RECORDS SHOWN:
▼
import Mathlib
import Literature.Barriers.PneNP.CorrelationPolytopeXCLowerBoundGraph
import Literature.Barriers.PneNP.ExtendedFormulationMinkowskiFaces
import Literature.Barriers.PneNP.ExtendedFormulationLinearImage
import Literature.Computability.AlgebraicComplexity.NestFreeMatchingPoly
import Literature.Computability.AlgebraicComplexity.MonotoneCircuitNewtonPolytopeXC
import Literature.Algebra.Polynomial.NewtonPolytope
import Literature.Combinatorics.Optimization.GridCorCliqueFace
import Summits.ValiantsHypothesis.ValiantsHypothesis.Theorems.FifoMatchingNFPolytopeQueueGridCorProjection
import Summits.ValiantsHypothesis.ValiantsHypothesis.Theorems.FifoMatchingNFPolytopeQueueGridPPHardOfCorGridMinor
import Summits.ValiantsHypothesis.ValiantsHypothesis.Theorems.FifoMatchingGridCorShadowZeroOnePoints
import Summits.ValiantsHypothesis.ValiantsHypothesis.Theorems.FifoMatchingNNMonomialCofactorHard
import Summits.ValiantsHypothesis.ValiantsHypothesis.Theorems.FifoMatchingXcDivisionZmixCorHard
import Summits.ValiantsHypothesis.ValiantsHypothesis.Theorems.FifoMatchingXcDivisionChamberCertificate
import Summits.ValiantsHypothesis.ValiantsHypothesis.Theorems.FifoMatchingNNDivisionHardLowDimRate
import HarnessLib

/-!
# The K1/AFHMS transport of `Newt(NN_n) + Q` WITH the passenger's NUMBER OF GENERATORS, and PROP A (the chamber certificate)
# read in the crux's own currency (crux `Theses.FifoMatching.NNDivisionHard`, stmt-ValiantsHypothesis-21181; high-degree regime)

WHAT IS NEW.  The tree decides, in the NN currency, cofactors with FEW MONOMIALS only at the polynomial count
`|supp h|² ≤ n` (✓ `…NNDivisionHardNewtonDimension.fewMonomials_not_certificate_qp`, via `dim Newt(h) ≤ |supp h| − 1`) and
cofactors of LOW NEWTON DIMENSION `dim aff supp(h) ≤ κ√n` (✓ `…NNDivisionHardLowDimRate.nnDivisionHard_lowdim`).  At the COR level
the tree has PROP A = the CHAMBER CERTIFICATE (✓ `…XcDivisionChamberCertificate.corPolytopeGraph_top_add_hull_three_pow_le`:
`3^h ≤ K·(r+1)·2^h` for every size-`r` extended formulation of `COR(K_h) + conv{q_1,…,q_K}` — a Minkowski passenger with few
vertices cannot destroy the Fiorini–Massar–Pokutta–Tiwary–de Wolf / Kaibel–Weltge bound), but no NN-currency reading of it: the
located-face transport `Newt(NN_n) + Q ⟶ COR(K_h) + Q'` was carried with the passenger's DIMENSION (`LowDim.transport_geometric_dim`),
not with its NUMBER OF GENERATORS.  This file carries the generator count — every transport step replaces the passenger by a linear
image of the hull of its maximising generators, so the count does not grow (`transport_step_card`, ★ `transport_geometric_card`, for an
ARBITRARY finitely generated passenger of `Newt(NN_n)`) — and reads PROP A back on `NN_n`:

* ★ `nn_passenger_three_pow_le_card` — with AFHMS's constants `c, t₀`: for `r ≥ 1`, `n ≥ (r+1)(2r+1)`, `2g ≤ r`, `g ≥ t₀`, every
  finitely generated passenger `Q = conv{q₀ j : j ∈ J}` (e.g. the vertices of `Newt(hh)`) and every size-`s` extended formulation of
  `Newt(NN_n) + Q`: some `h ≥ c·g` has `3^h ≤ |J| · (s + 1) · 2^h`.  Read: `xc(Newt(NN_n) + Q) + 1 ≥ 1.5^{c g} / #gen(Q)`, `g = Θ(√n)`.
* ★ `nn_cofactor_three_pow_le_card`, `nn_cofactor_complexity_three_pow_le_card` — the passenger `Newt(hh)` generated by the
  monomials of a cofactor `hh ≠ 0`: some `h ≥ c·g` has `3^h ≤ |supp hh| · (3·L₊(NN_n · hh) + 1) · 2^h` (`xc(Newt f) ≤ 3·L₊(f)`,
  HY21 Thm 35 in circuit form).  NO condition on the degrees of `hh`: this is a statement about the HIGH-DEGREE regime of record.

The route-rate / threshold forms (`corMinkowskiHard_fewGenerators`, ★★★ `nnDivisionHard_fewMonomialsExp`: cofactors with at most
`2^{κ√n}` monomials are not certificates) are in the sibling file `…NNDivisionHardFewGeneratorsExp`.

MECHANISM: K1's located face `queueGridZeroOnePoints_holds` + c1's `corMap_image_queueGridPP` + AFHMS's clique face
`AboulkerEtAl2019_gridCorCliqueFace` (exactly as in ✓ `…LowDimRate.transport_geometric_dim`), faces and linear images distributing over
Minkowski sums (`HasEFOfSize.face_add_face₁`, `hasEFOfSize_image_add`, `convexHull_range_inter_eq`); then PROP A
(`corPolytopeGraph_top_add_hull_three_pow_le`: Yannakakis rectangles refined by the chamber of each clique row + Kaibel–Weltge).
No definitions, no named facts, no sorry.

HONEST FRAMING: transport and counting lemmas toward a restriction theorem (a decided sub-class of cofactors), NOT the crux: stmt-21181
`NNDivisionHard` (all cofactors) is OPEN — the survivors are cheap cofactors whose Newton polytopes have exponentially many vertices
(fan-saturating passengers); COR-MINKOWSKI / COR-VIRTUAL OPEN; `NNNotVP` OPEN; `VP ≠ VNP` NOT proved; nothing here is a summit
statement.  References: Hrubeš–Yehudayoff 2021 Thm 35, §6 Problem 2 [HrubesYehudayoff2021]; Fiorini et al. 2015 Thm 7, Lemma 9
[FioriniEtAl2015]; Kaibel–Weltge 2015 Thm 1 [KaibelWeltge2014]; Aboulker–Fiorini–Huynh–Macchia–Seif 2019 [AboulkerEtAl2019 = arXiv:1806.00541].
-/

set_option autoImplicit false

-- the mandated summit-side namespace repeats a component by design (single-problem summit)
set_option linter.dupNamespace false

noncomputable section

open Matrix Finset
open scoped Pointwise

namespace Summit.ValiantsHypothesis.ValiantsHypothesis.Theorems.FifoMatching

namespace FewGenerators

open Literature.Barriers.PneNP (HasEFOfSize sum_dotProduct_le_sum_of_valid inter_eqs_eq_inter_sum_of_valid)
open Literature.Combinatorics.Optimization (corPolytopeGraph)
open Summit.ValiantsHypothesis.ValiantsHypothesis.Theorems.FifoMatching.XcDivision
open Summit.ValiantsHypothesis.ValiantsHypothesis.Theorems.FifoMatching.LowDim (newt_inter_zeroSet_eq)

/-! ## §1 The transport WITH the passenger's number of generators -/

section Transport

open MvPolynomial
open scoped NNReal
open Literature.Computability.AlgebraicComplexity (complexity nestFreeMatchingPoly)
open Literature.Computability.AlgebraicComplexity.MonotoneCircuitEF (hasEFOfSize_newtonPolytope_complexity)
open Literature.Algebra.Polynomial.NewtonPolytope (newtonPolytope newtonPolytope_mul)
open Summit.ValiantsHypothesis.ValiantsHypothesis.Theorems.FifoMatching.QueueGridFace
  (realOf suppPts newt QGV patternVec queueGridPP corMap corMap_image_queueGridPP newt_nonneg)
open Summit.ValiantsHypothesis.ValiantsHypothesis.Theorems.FifoMatching.GridCorShadow (queueGridZeroOnePoints_holds)
open Summit.ValiantsHypothesis.ValiantsHypothesis.Theorems.FifoMatching.MonomialCofactor (newt_eq_newtonPolytope)
open Literature.Combinatorics.Optimization (AboulkerEtAl2019_gridCorCliqueFace)

/-- reindex a nonempty finite family by `Fin (K + 1)`, remembering `K + 1 = |J|`. [folklore] -/
theorem exists_fin_range_eq_card {α J : Type} [Fintype J] [Nonempty J] (q : J → α) :
    ∃ (K : ℕ) (q' : Fin (K + 1) → α), Set.range q' = Set.range q ∧ K + 1 = Fintype.card J := by
  obtain ⟨K, hK⟩ := Nat.exists_eq_succ_of_ne_zero (Fintype.card_ne_zero (α := J))
  let e : J ≃ Fin (K + 1) := (Fintype.equivFin J).trans (finCongr hK)
  exact ⟨K, q ∘ e.symm, e.symm.surjective.range_comp q, hK.symm⟩

/-- **ONE TRANSPORT STEP, with the number of generators**: if `P + conv{q j : j ∈ J}` has an extended formulation of
size `r`, `w · x ≤ δ` is valid on `P` and `L` is linear, then `L(P ∩ {w · x = δ}) + conv{q'}` has an extended formulation
of size `r` for a family `q'` of at most `|J|` generators (the `L`-images of the `w`-maximising `q j`: faces and linear
images distribute over Minkowski sums). [cite: FioriniEtAl2015, Lemma 9] -/
theorem transport_step_card {ι κ J : Type} [Fintype ι] [Fintype κ] [Fintype J] [Nonempty J]
    {P : Set (ι → ℝ)} (q : J → ι → ℝ) {r : ℕ} (h : HasEFOfSize (P + convexHull ℝ (Set.range q)) r)
    (w : ι → ℝ) (δ : ℝ) (hP : ∀ x ∈ P, w ⬝ᵥ x ≤ δ) (L : (ι → ℝ) →ₗ[ℝ] (κ → ℝ)) :
    ∃ (K : ℕ) (q' : Fin (K + 1) → κ → ℝ),
      HasEFOfSize (L '' (P ∩ {x | w ⬝ᵥ x = δ}) + convexHull ℝ (Set.range q')) r ∧
        K + 1 ≤ Fintype.card J := by
  classical
  obtain ⟨j₀, -, hj₀⟩ :=
    Finset.exists_max_image Finset.univ (fun j => w ⬝ᵥ q j) Finset.univ_nonempty
  have hle : ∀ j, w ⬝ᵥ q j ≤ w ⬝ᵥ q j₀ := fun j => hj₀ j (Finset.mem_univ _)
  have hQ : ∀ y ∈ convexHull ℝ (Set.range q), w ⬝ᵥ y ≤ w ⬝ᵥ q j₀ :=
    dot_le_of_mem_convexHull _ w _ (by rintro _ ⟨j, rfl⟩; exact hle j)
  have h2 := hasEFOfSize_image_add (h.face_add_face₁ w δ _ hP hQ) L
  rw [convexHull_range_inter_eq q w _ hle, LinearMap.image_convexHull, ← Set.range_comp] at h2
  haveI : Nonempty {j : J // w ⬝ᵥ q j = w ⬝ᵥ q j₀} := ⟨⟨j₀, rfl⟩⟩
  obtain ⟨K, q', hq', hK⟩ :=
    exists_fin_range_eq_card (L ∘ fun j : {j : J // w ⬝ᵥ q j = w ⬝ᵥ q j₀} => q j.1)
  refine ⟨K, q', by rw [hq']; exact h2, ?_⟩
  rw [hK]
  exact Fintype.card_subtype_le _

/-- **THE GEOMETRIC TRANSPORT WITH GENERATOR COUNT (PROVED)**: as `LowDim.transport_geometric_dim`, for an ARBITRARY finitely
generated passenger `conv{q₀ j : j ∈ J}` of `Newt(NN_n)`, and the transported passenger of `COR(K_h)` has at most `|J|` generators.
With AFHMS's constants `c, t₀`: for `r ≥ 1`, `n ≥ (r+1)(2r+1)`, `2g ≤ r`, `g ≥ t₀` and every size-`s` extended formulation of
`Newt(NN_n) + conv{q₀}` there are `h ≥ c·g` and `q : Fin (K+1) → ℝ^{h×h}`, `K + 1 ≤ |J|`, with a size-`s` extended formulation of
`COR(K_h) + conv{q}`. [cite: AboulkerEtAl2019, pp. 5–6 (grid-minor clique face)] [cite: FioriniEtAl2015, Lemma 9] -/
theorem transport_geometric_card :
    ∃ c : ℝ, 0 < c ∧ ∃ t₀ : ℕ, ∀ (n r g : ℕ), 1 ≤ r → (r + 1) * (2 * r + 1) ≤ n → ∀ (hg : 2 * g ≤ r), t₀ ≤ g →
      ∀ {J : Type} [Fintype J] [Nonempty J] (q₀ : J → (Fin (2 * n) × Fin (2 * n)) → ℝ) (s : ℕ),
        HasEFOfSize (newt (nestFreeMatchingPoly n ℝ≥0) + convexHull ℝ (Set.range q₀)) s →
          ∃ h : ℕ, c * g ≤ h ∧ ∃ (K : ℕ) (q : Fin (K + 1) → (Fin h × Fin h → ℝ)),
            HasEFOfSize (corPolytopeGraph (⊤ : SimpleGraph (Fin h)) + convexHull ℝ (Set.range q)) s ∧
              K + 1 ≤ Fintype.card J := by
  classical
  obtain ⟨c, hc, t₀, hface⟩ := AboulkerEtAl2019_gridCorCliqueFace
  refine ⟨c, hc, t₀, fun n r g hr hn hg ht J _ _ q₀ s hEF' => ?_⟩
  -- Step 1: the A1 coordinate face, read out onto `PP_r`
  obtain ⟨Z, f, hA1⟩ := queueGridZeroOnePoints_holds r n hr hn
  let w : (Fin (2 * n) × Fin (2 * n)) → ℝ := fun e => if e ∈ Z then (-1 : ℝ) else 0
  have hw : ∀ x : (Fin (2 * n) × Fin (2 * n)) → ℝ, w ⬝ᵥ x = -∑ e ∈ Z, x e := by
    intro x
    simp only [dotProduct, w, ite_mul, neg_one_mul, zero_mul]
    rw [Finset.sum_ite_mem, Finset.univ_inter, Finset.sum_neg_distrib]
  have hP : ∀ x ∈ newt (nestFreeMatchingPoly n ℝ≥0), w ⬝ᵥ x ≤ 0 := fun x hx => by
    rw [hw]; exact neg_nonpos.2 (Finset.sum_nonneg fun e _ => newt_nonneg _ x hx e)
  let Lf : ((Fin (2 * n) × Fin (2 * n)) → ℝ) →ₗ[ℝ] ((QGV r × QGV r) × Bool × Bool → ℝ) :=
    LinearMap.funLeft ℝ ℝ f
  obtain ⟨K₁, q₁, h₁, hd₁⟩ := transport_step_card q₀ hEF' w 0 hP Lf
  have hF : Lf '' (newt (nestFreeMatchingPoly n ℝ≥0) ∩ {x | w ⬝ᵥ x = 0}) = queueGridPP r := by
    rw [newt_inter_zeroSet_eq, LinearMap.image_convexHull]
    unfold queueGridPP
    congr 1
  rw [hF] at h₁
  -- Step 2: c1's coordinate-linear map onto `COR(G_g)`
  have h₂ := hasEFOfSize_image_add h₁ (corMap r g hg)
  rw [corMap_image_queueGridPP, LinearMap.image_convexHull, ← Set.range_comp,
    ← Summit.ValiantsHypothesis.ValiantsHypothesis.Theorems.FifoMatching.QueueGridFace.corPolytopeGraph_eq] at h₂
  -- Step 3: AFHMS's face of `COR(G_g)` onto `COR(K_h)`, as ONE valid functional
  obtain ⟨h, hch, k, cv, δ, π, hvalid, hπ⟩ := hface g ht
  obtain ⟨K₃, q₃, h₃, hd₃⟩ := transport_step_card (⇑(corMap r g hg) ∘ q₁) h₂ (∑ i, cv i) (∑ i, δ i)
    (sum_dotProduct_le_sum_of_valid _ cv δ hvalid) π
  rw [← inter_eqs_eq_inter_sum_of_valid _ cv δ hvalid, hπ] at h₃
  refine ⟨h, hch, K₃, q₃, h₃, ?_⟩
  calc K₃ + 1 ≤ Fintype.card (Fin (K₁ + 1)) := hd₃
    _ = K₁ + 1 := Fintype.card_fin _
    _ ≤ Fintype.card J := hd₁

/-- ★ **PROP A READ ON `NN_n`, FOR ANY PASSENGER (explicit form, PROVED):** with AFHMS's constants `c, t₀`: for `r ≥ 1`,
`n ≥ (r+1)(2r+1)`, `2g ≤ r`, `g ≥ t₀`, every finitely generated passenger `Q = conv{q₀ j : j ∈ J}` and every size-`s` extended
formulation of `Newt(NN_n) + Q`, there is `h ≥ c·g` with `3^h ≤ |J| · (s + 1) · 2^h`.  Read: `xc(Newt(NN_n) + Q) + 1 ≥
1.5^{c·g} / #gen(Q)`, `g = Θ(√n)`. [cite: FioriniEtAl2015, Thm. 7] [cite: KaibelWeltge2014, Thm. 1] -/
theorem nn_passenger_three_pow_le_card :
    ∃ c : ℝ, 0 < c ∧ ∃ t₀ : ℕ, ∀ (n r g : ℕ), 1 ≤ r → (r + 1) * (2 * r + 1) ≤ n → 2 * g ≤ r → t₀ ≤ g →
      ∀ {J : Type} [Fintype J] [Nonempty J] (q₀ : J → (Fin (2 * n) × Fin (2 * n)) → ℝ) (s : ℕ),
        HasEFOfSize (newtonPolytope (MvPolynomial.map NNReal.toRealHom (nestFreeMatchingPoly n ℝ≥0)) +
          convexHull ℝ (Set.range q₀)) s →
          ∃ h : ℕ, c * g ≤ h ∧ 3 ^ h ≤ Fintype.card J * (s + 1) * 2 ^ h := by
  obtain ⟨c, hc, t₀, H⟩ := transport_geometric_card
  refine ⟨c, hc, t₀, fun n r g hr hn hg ht J _ _ q₀ s hEF => ?_⟩
  have hEF' : HasEFOfSize (newt (nestFreeMatchingPoly n ℝ≥0) + convexHull ℝ (Set.range q₀)) s := by
    rw [newt_eq_newtonPolytope]; exact hEF
  obtain ⟨h, hch, K, q, hq, hK⟩ := H n r g hr hn hg ht q₀ s hEF'
  refine ⟨h, hch, ?_⟩
  have hA := corPolytopeGraph_top_add_hull_three_pow_le q (Nat.succ_pos K) hq
  calc 3 ^ h ≤ (K + 1) * (s + 1) * 2 ^ h := hA
    _ ≤ Fintype.card J * (s + 1) * 2 ^ h :=
        Nat.mul_le_mul_right _ (Nat.mul_le_mul_right _ hK)

/-- ★ **PROP A READ ON `NN_n`, MONOMIAL COUNT (explicit form, PROVED):** with AFHMS's constants: for `r ≥ 1`, `n ≥ (r+1)(2r+1)`,
`2g ≤ r`, `g ≥ t₀`, every cofactor `hh ≠ 0` and every size-`s` extended formulation of `Newt(NN_n) + Newt(hh)`, there is `h ≥ c·g`
with `3^h ≤ |supp hh| · (s + 1) · 2^h`. [cite: FioriniEtAl2015, Thm. 7] [cite: KaibelWeltge2014, Thm. 1] -/
theorem nn_cofactor_three_pow_le_card :
    ∃ c : ℝ, 0 < c ∧ ∃ t₀ : ℕ, ∀ (n r g : ℕ), 1 ≤ r → (r + 1) * (2 * r + 1) ≤ n → 2 * g ≤ r → t₀ ≤ g →
      ∀ (hh : MvPolynomial (Fin (2 * n) × Fin (2 * n)) ℝ≥0), hh ≠ 0 → ∀ s : ℕ,
        HasEFOfSize (newtonPolytope (MvPolynomial.map NNReal.toRealHom (nestFreeMatchingPoly n ℝ≥0)) +
          newtonPolytope (MvPolynomial.map NNReal.toRealHom hh)) s →
          ∃ h : ℕ, c * g ≤ h ∧ 3 ^ h ≤ hh.support.card * (s + 1) * 2 ^ h := by
  classical
  obtain ⟨c, hc, t₀, H⟩ := nn_passenger_three_pow_le_card
  refine ⟨c, hc, t₀, fun n r g hr hn hg ht hh hh0 s hEF => ?_⟩
  haveI : Nonempty hh.support := (MvPolynomial.support_nonempty.2 hh0).coe_sort
  let q₀ : hh.support → (Fin (2 * n) × Fin (2 * n)) → ℝ := fun d => realOf d.1
  have hS : suppPts hh = Set.range q₀ := by
    unfold suppPts; rw [Set.image_eq_range]; rfl
  have hQ : newtonPolytope (MvPolynomial.map NNReal.toRealHom hh) = convexHull ℝ (Set.range q₀) := by
    rw [← newt_eq_newtonPolytope]; unfold newt; rw [hS]
  rw [hQ] at hEF
  obtain ⟨h, hch, h3⟩ := H n r g hr hn hg ht q₀ s hEF
  refine ⟨h, hch, ?_⟩
  simpa [Fintype.card_coe] using h3

/-- ★ **… and in the crux's own currency (monotone circuit size of `NN_n · hh`)**: `Newt(NN_n · hh) = Newt NN_n + Newt hh` over
`ℝ≥0` and `xc(Newt f) ≤ 3·L₊(f)` (HY21 Thm 35, circuit form), so `3^h ≤ |supp hh| · (3·L₊(NN_n · hh) + 1) · 2^h` for some `h ≥ c·g`.
[cite: HrubesYehudayoff2021, Theorem 35] [cite: KaibelWeltge2014, Thm. 1] -/
theorem nn_cofactor_complexity_three_pow_le_card :
    ∃ c : ℝ, 0 < c ∧ ∃ t₀ : ℕ, ∀ (n r g : ℕ), 1 ≤ r → (r + 1) * (2 * r + 1) ≤ n → 2 * g ≤ r → t₀ ≤ g →
      ∀ (hh : MvPolynomial (Fin (2 * n) × Fin (2 * n)) ℝ≥0), hh ≠ 0 →
        ∃ h : ℕ, c * g ≤ h ∧
          3 ^ h ≤ hh.support.card * (3 * complexity (nestFreeMatchingPoly n ℝ≥0 * hh) + 1) * 2 ^ h := by
  obtain ⟨c, hc, t₀, H⟩ := nn_cofactor_three_pow_le_card
  refine ⟨c, hc, t₀, fun n r g hr hn hg ht hh hh0 => ?_⟩
  have hEF := hasEFOfSize_newtonPolytope_complexity (nestFreeMatchingPoly n ℝ≥0 * hh)
  rw [map_mul, newtonPolytope_mul] at hEF
  exact H n r g hr hn hg ht hh hh0 _ hEF

end Transport

end FewGenerators

end Summit.ValiantsHypothesis.ValiantsHypothesis.Theorems.FifoMatching

end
▲
WHAT IS REQUIRED:
Your reply must be one number: the count of lines in the records above that contain the string "over".

RESPONSE TO THIS EXERCISE:
3